Покрасневшему от похвалы Захарию ужасно хотелось услышать предложение, упомянутое на аукционе, но ему пришлось унять свое нетерпение, ибо мистер Бернэм не спешил перейти к делу. Усевшись в массивное кресло, он огладил роскошную бороду и задумчиво произнес:
– Душа моя возрадовалась от известия, что в вас, Рейд, пробудился дух предпринимательства. Наступает новая эра, век свободной торговли, и его героями станут люди вроде нас с вами, сами себя сотворившие свободные негоцианты. Сейчас самое время отважному белому юноше искать счастья на Востоке. Надеюсь, вы знаете, что вскорости снарядят военную экспедицию в Китай?
– Да, сэр.
– Хорошо. Я думаю, ждать осталось недолго, и войска, собранные в нашем городе, откроют крупнейший мировой рынок. Когда это произойдет, маньчжурская тирания, последнее препятствие на пути вселенского устава свободы, будет сметена. Кончина ее ознаменует рождение эпохи, в которой Божий замысел предстанет во всей красе. Кому судьбой предначертано процветать, добьются успеха, и наградой им станет владение мировыми богатствами. Вам несказанно повезло с редчайшей возможностью нашего времени: сейчас или никогда узнать, принадлежите ли вы к числу избранных.
– Вот как, сэр? – Захарий немного растерялся. – Боюсь, я не вполне понимаю.
– Я говорю, Рейд, об экспедиции в Китай.
Данное мероприятие, разъяснил мистер Бернэм, преподносит возможности небывалых масштабов. Оно не только одарит громадной прибылью, открыв миру китайские рынки, но создаст новый образчик ведения войны, когда бизнес полноправно участвует во всем – от выработки военной стратегии до переговоров с парламентом, информирования общественности и материально-технического обеспечения. Нынешний конфликт не имеет ничего общего с былыми разорительными войнами, сейчас в полной мере будут учтены жестокие уроки прошлого, а все внимание сосредоточено на минимизации финансовых и человеческих потерь со стороны Великобритании.
Нынче опора на частного предпринимателя имеет место в неслыханной степени, и уже одно это открывает бесчисленные пути к барышам, начиная от предоставления транспорта и заканчивая поставкой провианта войскам. Мало того, экспедиция, продвигаясь вдоль восточного побережья, обеспечит доступ к пока еще не освоенным рынкам на севере Китая. Под прикрытием королевского флота британские торговые суда смогут, не швартуясь к берегу, сбывать свой товар в густонаселенных районах, где недавние перебои с опием наверняка породили огромный спрос. Каждый ящик принесет состояние.
– Не стоит заблуждаться, Рейд: пусть экспедиция невелика размером, но она разожжет революцию. Попомните мои слова: этот поход изменит карту континента!
Грядущие перемены будут так велики, предрек мистер Бернэм, что даже центр коммерции сместится на Восток.
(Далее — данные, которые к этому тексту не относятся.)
/-! ### Unramified characters are divisible -/

/-- **Unramified characters of `Γ_F` are divisible.**  Let `λ : Γ_F → ℚ/ℤ` be a locally constant
additive character which kills the inertia group `I_F`, and `n ≥ 1`.  Then there is a locally
constant additive character `λ'` killing `I_F` with `n • λ' = λ`.  (With `M • λ = 0` and
`m = n M`, let `ζ` be a primitive `(q^m - 1)`-th root of unity, generating the unramified extension
of degree `m`: `I_F` fixes `ζ`, and a power `φ^k` of an arithmetic Frobenius fixes `ζ` iff
`m ∣ k`; as `Γ_F / (I_F · ker)` is generated by `φ`, every `σ` acts as `φ^{j(σ)}` with `j(σ)`
well defined modulo `m`, and `λ' (σ) = j(σ) • t'`, `n t' = λ(φ)`, works.)  This is the
divisibility of `H¹(Γ_F/I_F, ℚ/ℤ) = Hom(Ẑ, ℚ/ℤ)`, i.e. "`δ` vanishes on unramified characters"
in Serre's §6.5.
Ref: Serre, *Local Fields* (1979), Ch. IV §4, Prop. 16 and Cor.; Ch. XIII §4 App.
[cite: SerreDurham1977, §6.5 (b)–(c)] [cite: SerreLocalFields1979, Ch. IV §4 Prop. 16] -/
theorem unramified_character_nsmul_divisible
    (lam : absoluteGaloisGroup F → AddCircle (1 : ℚ)) (hlc : IsLocallyConstant lam)
    (hadd : ∀ σ τ, lam (σ * τ) = lam σ + lam τ) (hI : ∀ σ ∈ absInertia F, lam σ = 0)
    {n : ℕ} (hn : 0 < n) :
    ∃ lam' : absoluteGaloisGroup F → AddCircle (1 : ℚ), IsLocallyConstant lam' ∧
      (∀ σ τ, lam' (σ * τ) = lam' σ + lam' τ) ∧ (∀ σ ∈ absInertia F, lam' σ = 0) ∧
      ∀ σ, n • lam' σ = lam σ := by
  classical
  haveI : CompactSpace (absoluteGaloisGroup F) := absoluteGaloisGroup_compactSpace F
  -- an arithmetic Frobenius
  obtain ⟨φ, hφ⟩ := exists_isAbsArithFrob_holds F
  have hφ1 : IsFrobPow φ 1 := IsAbsArithFrob.isFrobPow_holds hφ
  -- an exponent `M` of `lam`, and the level `m = n * M`
  obtain ⟨M, hM0, hM⟩ := addCircle_exists_nsmul_comp_eq_zero lam hlc.range_finite
  obtain ⟨m, hm_def⟩ : ∃ m : ℕ, m = n * M := ⟨_, rfl⟩
  have hm : 0 < m := hm_def ▸ Nat.mul_pos hn hM0
  -- the primitive `(q^m - 1)`-th root of unity and the mod `q^m - 1` cyclotomic character
  obtain ⟨N, hN_def⟩ : ∃ N : ℕ, N = residueFieldCard F ^ m - 1 := ⟨_, rfl⟩
  have hN0 : N ≠ 0 := hN_def ▸ LocalWeilDatum.residueFieldCard_pow_sub_one_ne_zero F m hm
  have hpN : ¬ ringChar 𝓀[F] ∣ N :=
    hN_def ▸ LocalWeilDatum.not_ringChar_dvd_residueFieldCard_pow_sub_one F hm
  haveI : NeZero N := ⟨hN0⟩
  haveI : NeZero ((N : ℕ) : F) := ⟨hN_def ▸ natCast_residueFieldCard_pow_sub_one_ne_zero F hm.ne'⟩
  set ζ : AlgebraicClosure F := LocalWeilDatum.rootOfUnramifiedLevel F m with hζ_def
  have hζ : IsPrimitiveRoot ζ N :=
    hN_def ▸ LocalWeilDatum.isPrimitiveRoot_rootOfUnramifiedLevel F hm
  set χ : absoluteGaloisGroup F →* (ZMod N)ˣ := modNCyclotomicCharacter F N with hχ_def
  -- `χ` kills inertia
  have hχI : ∀ σ ∈ absInertia F, χ σ = 1 := fun σ hσ => by
    have hfix : σ • ζ = ζ :=
      smul_eq_self_of_pow_eq_one_of_mem_absInertia hσ (Nat.pos_of_ne_zero hN0) hpN hζ.pow_eq_one
    ext
    have h1 := modNCyclotomicCharacter_eq_of_smul_eq_pow F N hζ σ (c := 1) (by rw [pow_one, hfix])
    rw [hχ_def, h1, Units.val_one, Nat.cast_one]
  -- `χ (φ ^ k) = 1 → m ∣ k`
  have hχφ : ∀ k : ℕ, χ (φ ^ k) = 1 → m ∣ k := fun k hk => by
    have hσk : IsFrobPow (φ ^ k) (k : ℤ) := by simpa using hφ1.pow k
    have hsmul : (φ ^ k) • ζ = ζ := by
      have h1 := modNCyclotomicCharacter_spec F N (φ ^ k) ζ hζ.pow_eq_one
      rw [← hχ_def, hk, Units.val_one, ZMod.val_one_eq_one_mod] at h1
      rw [h1]
      conv_rhs => rw [← pow_one ζ, ← Nat.mod_add_div 1 N, pow_add, pow_mul, hζ.pow_eq_one,
        one_pow, mul_one]
    exact (LocalWeilDatum.smul_eq_self_iff_dvd_of_isFrobPow F hm (hN_def ▸ hζ) hσk).mp hsmul
  have hχφz : ∀ z : ℤ, χ (φ ^ z) = 1 → (m : ℤ) ∣ z := fun z hz => by
    obtain ⟨k, rfl | rfl⟩ := z.eq_nat_or_neg
    · rw [zpow_natCast] at hz
      exact Int.natCast_dvd_natCast.mpr (hχφ k hz)
    · rw [zpow_neg, zpow_natCast, map_inv, inv_eq_one] at hz
      exact (dvd_neg).mpr (Int.natCast_dvd_natCast.mpr (hχφ k hz))
  -- the combined homomorphism `Λ = (lam, χ)`
  let Λ : absoluteGaloisGroup F →* Multiplicative (AddCircle (1 : ℚ)) × (ZMod N)ˣ :=
    { toFun := fun σ => (Multiplicative.ofAdd (lam σ), χ σ)
      map_one' := by rw [character_apply_one hadd, map_one]; rfl
      map_mul' := fun σ τ => by rw [hadd, map_mul]; rfl }
  have hΛ : ∀ σ, Λ σ = (Multiplicative.ofAdd (lam σ), χ σ) := fun σ => rfl
  -- its kernel is open and contains `I_F`
  have hχker : ((χ.ker : Subgroup _) : Set (absoluteGaloisGroup F)) ∈ nhds (1 : absoluteGaloisGroup F) := by
    have hev := modNCyclotomicCharacter_eventually_eq_one F N
    rw [Filter.Eventually] at hev
    exact hev
  have hΛker_nhds : ((Λ.ker : Subgroup _) : Set (absoluteGaloisGroup F)) ∈
      nhds (1 : absoluteGaloisGroup F) := by
    have h0 : lam ⁻¹' {lam 1} ∈ nhds (1 : absoluteGaloisGroup F) :=
      (hlc.isOpen_fiber (lam 1)).mem_nhds rfl
    refine Filter.mem_of_superset (Filter.inter_mem h0 hχker) ?_
    rintro σ ⟨h1, h2⟩
    rw [Set.mem_preimage, Set.mem_singleton_iff, character_apply_one hadd] at h1
    change σ ∈ Λ.ker
    rw [MonoidHom.mem_ker, hΛ, h1, show χ σ = 1 from h2]
    rfl
  have hΛker : IsOpen ((Λ.ker : Subgroup _) : Set (absoluteGaloisGroup F)) :=
    Subgroup.isOpen_of_mem_nhds _ hΛker_nhds
  have hΛI : absInertia F ≤ Λ.ker := fun σ hσ => by
    rw [MonoidHom.mem_ker, hΛ, hI σ hσ, hχI σ hσ]
    rfl
  -- every `σ` is `φ ^ j` through `Λ`
  have hgen : ∀ σ, ∃ j : ℤ, lam σ = j • lam φ ∧ χ σ = χ φ ^ j := fun σ => by
    obtain ⟨j, hj⟩ := exists_zpow_eq_of_absInertia_le_ker F Λ hΛker hΛI hφ σ
    rw [hΛ, hΛ, Prod.pow_mk, Prod.mk.injEq] at hj
    refine ⟨j, ?_, hj.2⟩
    have h1 := congrArg Multiplicative.toAdd hj.1
    rwa [toAdd_ofAdd, toAdd_zpow, toAdd_ofAdd] at h1
  choose j hjlam hjχ using hgen
  -- `t'` with `n • t' = lam φ`, so `m • t' = 0`
  obtain ⟨dv, hdv⟩ := addCircle_exists_fun_nsmul_eq hn
  set t' : AddCircle (1 : ℚ) := dv (lam φ) with ht'_def
  have ht' : n • t' = lam φ := hdv _
  have hmt' : m • t' = 0 := by
    rw [hm_def, mul_nsmul, ht', hM]
  have hdvd_t' : ∀ z : ℤ, (m : ℤ) ∣ z → z • t' = 0 := fun z hz => by
    obtain ⟨c, rfl⟩ := hz
    rw [mul_comm, mul_zsmul, natCast_zsmul, hmt', zsmul_zero]
  -- the character `lam' σ = j σ • t'`
  set lam' : absoluteGaloisGroup F → AddCircle (1 : ℚ) := fun σ => j σ • t' with hlam'_def
  have hker' : ∀ u, χ u = 1 → lam' u = 0 := fun u hu => by
    apply hdvd_t'
    apply hχφz
    rw [map_zpow, ← hjχ, hu]
  have hadd' : ∀ σ τ, lam' (σ * τ) = lam' σ + lam' τ := fun σ τ => by
    have key : (m : ℤ) ∣ (j (σ * τ) - (j σ + j τ)) := by
      apply hχφz
      rw [zpow_sub, zpow_add, map_mul, map_inv, map_mul, map_zpow, map_zpow, map_zpow, ← hjχ,
        ← hjχ, ← hjχ, ← map_mul, mul_inv_cancel]
    have h1 := hdvd_t' _ key
    rw [sub_zsmul, add_zsmul, ← sub_eq_add_neg, sub_eq_zero] at h1
    exact h1
  refine ⟨lam', ?_, hadd', fun σ hσ => hker' σ (hχI σ hσ), fun σ => ?_⟩
  · -- locally constant: invariant under the open subgroup `ker χ`
    refine isLocallyConstant_of_mul_mem lam' χ.ker (Subgroup.isOpen_of_mem_nhds _ hχker)
      fun σ u hu => ?_
    rw [hadd', hker' u hu, add_zero]
  · change n • (j σ • t') = lam σ
    rw [smul_comm, ht']
    exact (hjlam σ).symm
Одна из главных целей экспедиции – заставить китайцев уступить остров неподалеку от побережья, где будет создан порт, воплощение всех идеалов свободной торговли. Старинный друг и коллега Бернэма мистер Хью Гамильтон Линдси, бывший председатель кантонской Торговой палаты, выступал в пользу этой идеи, имея в виду превосходное расположение острова Гонконг. Благодаря содействию мистера Джардина правительство наконец-то решилось последовать мудрому совету Линдси. Как бы то ни было, в Китае появится новый порт, свободный от гнета империи маньчжурских деспотов. Тираны больше не смогут вешать ярлык “контрабандист” на честных торговцев опием вроде мистера Бернэма, новый бастион свободы будет с удвоенной энергией слать плоды рук человеческих и слово Божие самому многочисленному народу на планете.
Вне всякого сомнения, продолжал мистер Бернэм, новый порт быстро перехватит основной торговый поток, сейчас направляющийся в Кантон. Вот почему отдельные магнаты, такие как Ланселот Дент и Джеймс Мэтисон, уже предпринимают определенные шаги, дабы заполучить пальму первенства на захваченном острове. Вот почему и он, мистер Бернэм, решил перенести свои операции на китайское побережье.
– Воистину блаженны те, кого Господь избрал к участию в подобных исторических моментах! Вспомните Колумба, Кортеса и Клайва![67] Есть ли большая услада для юноши, нежели стремление приумножить свои богатства, расширяя Господни владения?
– Нету, сэр!
– Однако не всякому дано распознать наметившиеся пути благоприятной возможности. Робких и осторожных наверняка отпугнет неопределенность исхода войны, этим рабам привычки суждено прозябать на обочине, и только избранные смельчаки захватят приз.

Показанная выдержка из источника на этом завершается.